Cielo Azul les escucha hasta que ellos dejan de hablar. Entonces, sacude la cabeza, lleno de admiración.
—Ofensa. Injusto. Falta respeto —dice Triphammer.
Puddleduck asiente con un gesto.
—Falta respeto por nuestra importancia —dice—. Todo por hacer.
Propietario Cosa asiente.
—En efecto —dice—. Todo por hacer. Decidles que se les va a dar una segunda oportunidad. Su única esperanza consiste en aprovecharla debidamente.

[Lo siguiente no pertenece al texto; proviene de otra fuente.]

/-- `[c] ≠ 0`. [folklore] -/
theorem qbr_genC_ne_zero : qbr (genC ℂ q) ≠ 0 := by
  refine qbr_ne_zero_of_sq_ne_one (genC_ne_zero'' (ne_zero_of_quad hq)) ?_
  have hrepr : genC ℂ q = toRF ℂ (C q) / toRF ℂ 1 := by simp only [genC, map_one, div_one]
  rw [hrepr]
  refine toRF_div_sq_ne_one (by rw [map_one]; exact one_ne_zero) ?_
  simpa using sq_ne_one_of_quad'' hq

/-- The pair factor does not vanish at two distinct rapidities. [folklore] -/
theorem aPair_zv_ne_zero {j k : Fin L} (hjk : j ≠ k) : aPair q (zv j) (zv k) ≠ 0 := by
  unfold aPair
  refine mul_ne_zero (mul_ne_zero (mul_ne_zero ?_ (qbr_zv_div_ne_zero hjk)) (qbr_genC_zv_mul_ne_zero hq j k))
    (qbr_genC_sq_zv_mul_ne_zero hq j k)
  exact qbr_genC_zv_div_ne_zero hq k j

end Nonvanishing

/-! ### The exchange relations of the components -/

section Exchange

variable {q : ℂ} (hq : q ^ 2 + q + 1 = 0) {s t : Fin L} (hst : t.val = s.val + 1)
include hq hst
/-- Sums of parallel sections are parallel. [cite: Balaban1985BackgroundPropagators, (3.21) p.394] -/
theorem parallel_add {c d : Site P 0 → Matrix (Fin 2) (Fin 2) ℂ}
    (hc : ∀ e : PBond P 0, c e.src = ((unitsField (toUField V) e : (Matrix (Fin 2) (Fin 2) ℂ)ˣ) : Matrix (Fin 2) (Fin 2) ℂ) * c e.tgt *
      (((unitsField (toUField V) e)⁻¹ : (Matrix (Fin 2) (Fin 2) ℂ)ˣ) : Matrix (Fin 2) (Fin 2) ℂ))
    (hd : ∀ e : PBond P 0, d e.src = ((unitsField (toUField V) e : (Matrix (Fin 2) (Fin 2) ℂ)ˣ) : Matrix (Fin 2) (Fin 2) ℂ) * d e.tgt *
      (((unitsField (toUField V) e)⁻¹ : (Matrix (Fin 2) (Fin 2) ℂ)ˣ) : Matrix (Fin 2) (Fin 2) ℂ)) :
    ∀ e : PBond P 0, (c e.src + d e.src) = ((unitsField (toUField V) e : (Matrix (Fin 2) (Fin 2) ℂ)ˣ) : Matrix (Fin 2) (Fin 2) ℂ) * (c e.tgt + d e.tgt) *
      (((unitsField (toUField V) e)⁻¹ : (Matrix (Fin 2) (Fin 2) ℂ)ˣ) : Matrix (Fin 2) (Fin 2) ℂ) := by
  intro e
  rw [hc e, hd e, mul_add, add_mul]

/-- Scalar multiples of parallel sections are parallel. [cite: Balaban1985BackgroundPropagators, (3.21) p.394] -/
theorem parallel_smul (z : ℂ) {c : Site P 0 → Matrix (Fin 2) (Fin 2) ℂ}
    (hc : ∀ e : PBond P 0, c e.src = ((unitsField (toUField V) e : (Matrix (Fin 2) (Fin 2) ℂ)ˣ) : Matrix (Fin 2) (Fin 2) ℂ) * c e.tgt *
      (((unitsField (toUField V) e)⁻¹ : (Matrix (Fin 2) (Fin 2) ℂ)ˣ) : Matrix (Fin 2) (Fin 2) ℂ)) :
    ∀ e : PBond P 0, z • c e.src = ((unitsField (toUField V) e : (Matrix (Fin 2) (Fin 2) ℂ)ˣ) : Matrix (Fin 2) (Fin 2) ℂ) * (z • c e.tgt) *
      (((unitsField (toUField V) e)⁻¹ : (Matrix (Fin 2) (Fin 2) ℂ)ˣ) : Matrix (Fin 2) (Fin 2) ℂ) := by
  intro e
  rw [hc e, Matrix.mul_smul, Matrix.smul_mul]
import Summits.CriticalPhenomena.SAWScalingLimit.Theorems.SAWDefectDecoherenceBoundaryClosureRPolygonGreenBoundary
import Summits.CriticalPhenomena.SAWScalingLimit.Theorems.SAWDefectDecoherenceBoundaryClosureRSidePhaseCornerGeometry
import HarnessLib

/-!
# Dart sums on a flat boundary ball: phase factorisation and comparison with boundary mass sums
(crux `BoundaryClosureR`, stmt-CriticalPhenomena-14004, line `polygon-parity-squeeze`, sub-goal of the
registered stub `polygonLocalIdentity`, steps (a)/(c); registered helper `dartSum_eq_phase_mul_massSum`)

Finite-sum algebra behind the local continuum identity, for ONE domain `Λ` at mesh `δ`:

* `dartSum_eq_phase_mul_massSum`: if on the ball carrying the support of `φ` every boundary dart
  `v ∼ t` heads in the direction `c_t - c_v = -n_k/√3` and carries the phase `P`
  (`F(vt)·|F₀(b)| = P·|F₀(vt)|·F(b)`), then the dart term of the discrete Green pairing factorises,
  `6δ Σ_{darts} φ(δc_v)(mid - c_v) F(vt)/F(b) = -√3·n_k·P·[δ Σ_{darts} φ(δc_v) |F₀(vt)|/|F₀(b)|]`;
* `norm_massSum_darts_sub_boundary_le`: the bracket differs from the boundary mass pairing
  `δ Σ_{e ∈ ∂Ω} φ(δ·mid e)|F₀(e)|/|F₀(b)|` by at most `(L δ/2)·δ Σ_{e ∈ ∂Ω} w₀(δ·mid e)|F₀(e)|/|F₀(b)|`
  (`L` a Lipschitz constant of `φ`, `w₀ ≥ 0` equal to `1` near the support of `φ`);
* `boundarySum_re_add_im`: the complex boundary pairing splits into its real and imaginary parts.

References: Duminil-Copin–Smirnov 2012 §3.  No definition is introduced.
-/

noncomputable section

open scoped BigOperators ComplexConjugate
open Set Metric Complex
open Literature.Probability.LatticeModels Literature.Probability.RandomPlanarGeometry
open Literature.Probability.RandomPlanarGeometry.SAW
open Literature.Barriers.CriticalPhenomena.HexGreen (nbrs mem_nbrs_iff)
open Summit.CriticalPhenomena.SAWScalingLimit.Theorems (DecoherenceSynthesis.norm_hexMidpoint_sub_hexCenter_le)
open Summit.CriticalPhenomena.SAWScalingLimit.Theorems.PolygonParitySqueeze.PolygonGreen (sum_darts_eq_finsum
  finsum_boundary_eq_sum_darts)

namespace Summit.CriticalPhenomena.SAWScalingLimit.Theorems.PolygonParitySqueeze.PolygonLocal

/-! ### 1. The phase factorisation of the dart term -/

/-- `6 · (-(√3)⁻¹/2) = -√3`. [folklore] -/
theorem six_mul_neg_inv_sqrt_three_div_two : (6 : ℂ) * (-(((Real.sqrt 3)⁻¹ : ℝ) : ℂ) / 2) = -(Real.sqrt 3 : ℂ) := by
  have h3 : Real.sqrt 3 * Real.sqrt 3 = 3 := Real.mul_self_sqrt (by norm_num)
  have h0 : Real.sqrt 3 ≠ 0 := Real.sqrt_ne_zero'.2 (by norm_num)
  have : ((Real.sqrt 3)⁻¹ : ℝ) = Real.sqrt 3 / 3 := by
    field_simp; linarith [h3]
  rw [this]; push_cast; ring

/-- **Phase factorisation of the dart term.**  If every boundary dart `v ∼ t` (`v ∈ Λ ∌ t`) with
`δ c_v ∈ B(z, R) ⊇ tsupport φ` satisfies `c_t - c_v = -n_k/√3` and `F(vt)·|F₀(b)| = P·|F₀(vt)|·F(b)`,
and `F(b) ≠ 0 ≠ |F₀(b)|`, then
`6δ Σ_{darts} φ(δc_v)(mid - c_v)F(vt)/F(b) = -√3 n_k P · δ Σ_{darts} φ(δc_v)|F₀(vt)|/|F₀(b)|`.
[cite: DuminilCopinSmirnov2012, §3 (winding of walks to the boundary)] -/
theorem dartSum_eq_phase_mul_massSum : ∀ (Λ : Finset HexVertex) (ar br : Sym2 HexVertex) (δ : ℝ) (φ : ℂ → ℂ) (z : ℂ) (R : ℝ) (k : Fin 6) (P : ℂ), tsupport φ ⊆ Metric.ball z R → hexParafermionicObservable Λ ar hexCriticalFugacity (5 / 8) br ≠ 0 → ‖hexParafermionicObservable Λ ar hexCriticalFugacity 0 br‖ ≠ 0 → (∀ v t : HexVertex, v ∈ Λ → t ∉ Λ → hexGraph.Adj v t → (δ : ℂ) * hexCenter v ∈ Metric.ball z R → hexCenter t - hexCenter v = -(((Real.sqrt 3)⁻¹ : ℝ) : ℂ) * innerNormal k) → (∀ v t : HexVertex, v ∈ Λ → t ∉ Λ → hexGraph.Adj v t → (δ : ℂ) * hexCenter v ∈ Metric.ball z R → hexParafermionicObservable Λ ar hexCriticalFugacity (5 / 8) s(v, t) * ((‖hexParafermionicObservable Λ ar hexCriticalFugacity 0 br‖ : ℝ) : ℂ) = P * ((‖hexParafermionicObservable Λ ar hexCriticalFugacity 0 s(v, t)‖ : ℝ) : ℂ) * hexParafermionicObservable Λ ar hexCriticalFugacity (5 / 8) br) → 6 * (δ : ℂ) * ∑ᶠ p ∈ {p : HexVertex × HexVertex | p.1 ∈ Λ ∧ p.2 ∉ Λ ∧ hexGraph.Adj p.1 p.2}, φ ((δ : ℂ) * hexCenter p.1) * (hexMidpoint s(p.1, p.2) - hexCenter p.1) * (hexParafermionicObservable Λ ar hexCriticalFugacity (5 / 8) s(p.1, p.2) / hexParafermionicObservable Λ ar hexCriticalFugacity (5 / 8) br) = -(Real.sqrt 3 : ℂ) * innerNormal k * P * ((δ : ℂ) * ∑ᶠ p ∈ {p : HexVertex × HexVertex | p.1 ∈ Λ ∧ p.2 ∉ Λ ∧ hexGraph.Adj p.1 p.2}, φ ((δ : ℂ) * hexCenter p.1) * ((‖hexParafermionicObservable Λ ar hexCriticalFugacity 0 s(p.1, p.2)‖ / ‖hexParafermionicObservable Λ ar hexCriticalFugacity 0 br‖ : ℝ) : ℂ)) := by
  intro Λ ar br δ φ z R k P hsupp hFb hZb hdir hphase
  rw [← sum_darts_eq_finsum (M := ℂ) Λ (fun p : HexVertex × HexVertex => φ ((δ : ℂ) * hexCenter p.1) *
      (hexMidpoint s(p.1, p.2) - hexCenter p.1) *
      (hexParafermionicObservable Λ ar hexCriticalFugacity (5 / 8) s(p.1, p.2) /
        hexParafermionicObservable Λ ar hexCriticalFugacity (5 / 8) br)),
    ← sum_darts_eq_finsum (M := ℂ) Λ (fun p : HexVertex × HexVertex => φ ((δ : ℂ) * hexCenter p.1) *
      ((‖hexParafermionicObservable Λ ar hexCriticalFugacity 0 s(p.1, p.2)‖ /
        ‖hexParafermionicObservable Λ ar hexCriticalFugacity 0 br‖ : ℝ) : ℂ))]
  simp only [Finset.mul_sum]
  refine Finset.sum_congr rfl fun v hv => Finset.sum_congr rfl fun t ht => ?_
  rw [Finset.mem_filter, mem_nbrs_iff] at ht
  obtain ⟨hvt, htΛ⟩ := ht
  by_cases hφ : φ ((δ : ℂ) * hexCenter v) = 0
  · rw [hφ]; simp
  have hvR : (δ : ℂ) * hexCenter v ∈ ball z R := hsupp (subset_tsupport _ hφ)
  have hd := hdir v t hv htΛ hvt hvR
  have hp := hphase v t hv htΛ hvt hvR
  have hmid : hexMidpoint s(v, t) - hexCenter v = -(((Real.sqrt 3)⁻¹ : ℝ) : ℂ) * innerNormal k / 2 := by
    rw [hexMidpoint_mk, show hexCenter t = hexCenter v + (hexCenter t - hexCenter v) by ring, hd]; ring
  have hZb' : ((‖hexParafermionicObservable Λ ar hexCriticalFugacity 0 br‖ : ℝ) : ℂ) ≠ 0 :=
    Complex.ofReal_ne_zero.2 hZb
  have hratio : hexParafermionicObservable Λ ar hexCriticalFugacity (5 / 8) s(v, t) /
      hexParafermionicObservable Λ ar hexCriticalFugacity (5 / 8) br =
      P * ((‖hexParafermionicObservable Λ ar hexCriticalFugacity 0 s(v, t)‖ /
        ‖hexParafermionicObservable Λ ar hexCriticalFugacity 0 br‖ : ℝ) : ℂ) := by
    rw [div_eq_iff hFb, Complex.ofReal_div]
    field_simp
    linear_combination hp
  rw [hratio, hmid]
  have h6 := six_mul_neg_inv_sqrt_three_div_two
  linear_combination (φ ((δ : ℂ) * hexCenter v) * innerNormal k * P * (δ : ℂ) *
    ((‖hexParafermionicObservable Λ ar hexCriticalFugacity 0 s(v, t)‖ /
      ‖hexParafermionicObservable Λ ar hexCriticalFugacity 0 br‖ : ℝ) : ℂ)) * h6

/-! ### 2. Dart mass sums versus boundary mass sums -/

/-- **The dart mass pairing is close to the boundary mass pairing.**  With `L` a Lipschitz constant of
`φ` and `w₀ ≥ 0` equal to `1` within `δ` of every point where `φ ≠ 0`,
`‖δ Σ_{darts} φ(δc_v)|F₀|/|F₀(b)| - δ Σ_{e ∈ ∂Ω} φ(δ·mid e)|F₀(e)|/|F₀(b)|‖ ≤ (Lδ/2)·δ Σ_{e ∈ ∂Ω} w₀(δ·mid e)|F₀(e)|/|F₀(b)|`.
[folklore] -/
theorem norm_massSum_darts_sub_boundary_le (Λ : Finset HexVertex) (ar br : Sym2 HexVertex) {δ : ℝ}
    (hδ : 0 ≤ δ) (φ : ℂ → ℂ) (w₀ : ℂ → ℝ) {L : ℝ} (hL : 0 ≤ L) (hlip : ∀ x y, ‖φ x - φ y‖ ≤ L * ‖x - y‖)
    (hw0 : ∀ y, 0 ≤ w₀ y) (hw1 : ∀ y y', φ y ≠ 0 → dist y' y ≤ δ → w₀ y' = 1) :
    ‖(δ : ℂ) * ∑ᶠ p ∈ {p : HexVertex × HexVertex | p.1 ∈ Λ ∧ p.2 ∉ Λ ∧ hexGraph.Adj p.1 p.2},
        φ ((δ : ℂ) * hexCenter p.1) *
          ((‖hexParafermionicObservable Λ ar hexCriticalFugacity 0 s(p.1, p.2)‖ /
            ‖hexParafermionicObservable Λ ar hexCriticalFugacity 0 br‖ : ℝ) : ℂ) -
      (δ : ℂ) * ∑ᶠ e ∈ hexDomainBoundary Λ, φ ((δ : ℂ) * hexMidpoint e) *
          ((‖hexParafermionicObservable Λ ar hexCriticalFugacity 0 e‖ /
            ‖hexParafermionicObservable Λ ar hexCriticalFugacity 0 br‖ : ℝ) : ℂ)‖ ≤
      L * δ / 2 * (δ * ∑ᶠ e ∈ hexDomainBoundary Λ, w₀ ((δ : ℂ) * hexMidpoint e) *
          (‖hexParafermionicObservable Λ ar hexCriticalFugacity 0 e‖ /
            ‖hexParafermionicObservable Λ ar hexCriticalFugacity 0 br‖)) := by
  set Zr : Sym2 HexVertex → ℝ := fun e => ‖hexParafermionicObservable Λ ar hexCriticalFugacity 0 e‖ /
    ‖hexParafermionicObservable Λ ar hexCriticalFugacity 0 br‖ with hZr
  have hZr0 : ∀ e, 0 ≤ Zr e := fun e => div_nonneg (norm_nonneg _) (norm_nonneg _)
  rw [← sum_darts_eq_finsum (M := ℂ) Λ (fun p : HexVertex × HexVertex => φ ((δ : ℂ) * hexCenter p.1) *
      ((Zr s(p.1, p.2) : ℝ) : ℂ)),
    finsum_boundary_eq_sum_darts Λ (fun e => φ ((δ : ℂ) * hexMidpoint e) * ((Zr e : ℝ) : ℂ)),
    finsum_boundary_eq_sum_darts Λ (fun e => w₀ ((δ : ℂ) * hexMidpoint e) * Zr e)]
  rw [← mul_sub, ← Finset.sum_sub_distrib, Finset.mul_sum, Finset.mul_sum, Finset.mul_sum]
  refine (norm_sum_le _ _).trans (Finset.sum_le_sum fun v hv => ?_)
  rw [← Finset.sum_sub_distrib, Finset.mul_sum, Finset.mul_sum, Finset.mul_sum]
  refine (norm_sum_le _ _).trans (Finset.sum_le_sum fun t ht => ?_)
  rw [Finset.mem_filter, mem_nbrs_iff] at ht
  obtain ⟨hvt, -⟩ := ht
  -- termwise
  have hkey : ‖φ ((δ : ℂ) * hexCenter v) - φ ((δ : ℂ) * hexMidpoint s(v, t))‖ ≤
      L * δ / 2 * w₀ ((δ : ℂ) * hexMidpoint s(v, t)) := by
    by_cases h0 : φ ((δ : ℂ) * hexCenter v) = 0 ∧ φ ((δ : ℂ) * hexMidpoint s(v, t)) = 0
    · rw [h0.1, h0.2, sub_zero, norm_zero]
      exact mul_nonneg (by positivity) (hw0 _)
    · have hdist : dist ((δ : ℂ) * hexMidpoint s(v, t)) ((δ : ℂ) * hexCenter v) ≤ δ := by
        rw [dist_comm, dist_eq_norm, ← mul_sub, norm_mul, Complex.norm_real, Real.norm_of_nonneg hδ]
        have := DecoherenceSynthesis.norm_hexMidpoint_sub_hexCenter_le hvt
        rw [norm_sub_rev] at this
        nlinarith [norm_nonneg (hexCenter v - hexMidpoint s(v, t))]
      have hw : w₀ ((δ : ℂ) * hexMidpoint s(v, t)) = 1 := by
        rw [not_and_or] at h0
        rcases h0 with h | h
        · exact hw1 _ _ h hdist
        · exact hw1 _ _ h (by rw [dist_self]; exact hδ)
      rw [hw, mul_one]
      calc ‖φ ((δ : ℂ) * hexCenter v) - φ ((δ : ℂ) * hexMidpoint s(v, t))‖
          ≤ L * ‖(δ : ℂ) * hexCenter v - (δ : ℂ) * hexMidpoint s(v, t)‖ := hlip _ _
        _ = L * (δ * ‖hexCenter v - hexMidpoint s(v, t)‖) := by
            rw [← mul_sub, norm_mul, Complex.norm_real, Real.norm_of_nonneg hδ]
        _ ≤ L * (δ * (1 / 2)) := by
            gcongr; rw [norm_sub_rev]; exact DecoherenceSynthesis.norm_hexMidpoint_sub_hexCenter_le hvt
        _ = L * δ / 2 := by ring
  calc ‖(δ : ℂ) * (φ ((δ : ℂ) * hexCenter v) * ((Zr s(v, t) : ℝ) : ℂ) -
        φ ((δ : ℂ) * hexMidpoint s(v, t)) * ((Zr s(v, t) : ℝ) : ℂ))‖
      = δ * (‖φ ((δ : ℂ) * hexCenter v) - φ ((δ : ℂ) * hexMidpoint s(v, t))‖ * Zr s(v, t)) := by
        rw [← sub_mul, norm_mul, norm_mul, Complex.norm_real, Complex.norm_real, Real.norm_of_nonneg hδ,
          Real.norm_of_nonneg (hZr0 _)]
    _ ≤ δ * (L * δ / 2 * w₀ ((δ : ℂ) * hexMidpoint s(v, t)) * Zr s(v, t)) := by
        gcongr
    _ = L * δ / 2 * (δ * (w₀ ((δ : ℂ) * hexMidpoint s(v, t)) * Zr s(v, t))) := by ring

/-! ### 3. Real and imaginary parts of the boundary pairing -/

/-- **The complex boundary mass pairing splits into real and imaginary parts**:
`δ Σ φ(δ·mid e)·Z_e = (δ Σ Re φ(δ·mid e)·Z_e) + (δ Σ Im φ(δ·mid e)·Z_e)·i`. [folklore] -/
theorem boundarySum_re_add_im (Λ : Finset HexVertex) (ar br : Sym2 HexVertex) (δ : ℝ) (φ : ℂ → ℂ) :
    (δ : ℂ) * ∑ᶠ e ∈ hexDomainBoundary Λ, φ ((δ : ℂ) * hexMidpoint e) *
        ((‖hexParafermionicObservable Λ ar hexCriticalFugacity 0 e‖ /
          ‖hexParafermionicObservable Λ ar hexCriticalFugacity 0 br‖ : ℝ) : ℂ) =
      ((δ * ∑ᶠ e ∈ hexDomainBoundary Λ, (φ ((δ : ℂ) * hexMidpoint e)).re *
          (‖hexParafermionicObservable Λ ar hexCriticalFugacity 0 e‖ /
            ‖hexParafermionicObservable Λ ar hexCriticalFugacity 0 br‖) : ℝ) : ℂ) +
      ((δ * ∑ᶠ e ∈ hexDomainBoundary Λ, (φ ((δ : ℂ) * hexMidpoint e)).im *
          (‖hexParafermionicObservable Λ ar hexCriticalFugacity 0 e‖ /
            ‖hexParafermionicObservable Λ ar hexCriticalFugacity 0 br‖) : ℝ) : ℂ) * Complex.I := by
  set Zr : Sym2 HexVertex → ℝ := fun e => ‖hexParafermionicObservable Λ ar hexCriticalFugacity 0 e‖ /
    ‖hexParafermionicObservable Λ ar hexCriticalFugacity 0 br‖ with hZr
  rw [finsum_boundary_eq_sum_darts Λ (fun e => φ ((δ : ℂ) * hexMidpoint e) * ((Zr e : ℝ) : ℂ)),
    finsum_boundary_eq_sum_darts Λ (fun e => (φ ((δ : ℂ) * hexMidpoint e)).re * Zr e),
    finsum_boundary_eq_sum_darts Λ (fun e => (φ ((δ : ℂ) * hexMidpoint e)).im * Zr e)]
  apply Complex.ext
  · simp [Complex.re_sum, Finset.mul_sum]
  · simp [Complex.im_sum, Finset.mul_sum]

end Summit.CriticalPhenomena.SAWScalingLimit.Theorems.PolygonParitySqueeze.PolygonLocal

end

Cielo Azul transmite el mensaje.
—Regresad a Aquí —dice—, y aprended a vivir allí. Es vuestra única vida. Utilizadla bien.
Triphammer y Puddleduck quedan asombrados ante estas palabras. Sus mandíbulas caen como la trampa de una horca. Su hijo criado nunca les había hablado así con anterioridad.
Propietario Cosa dice:
—Vamos, Cielo Azul. Quiero presentarte a alguna gente. Creo que te gustarán.
Atraviesa la pared como si no existiera nada ante él. Cielo Azul mira a sus padres una última vez y después le sigue. Atraviesa la pared de la nave y penetra en el espacio.
—Voy —le dice a Propietario Cosa, avanzando a grandes zancadas hacia las estrellas situadas ante él.
Cielo Azul ha mantenido las cortinas muy apretadas en sus manos durante todo este largo tiempo. Ahora, las abre del todo y mira.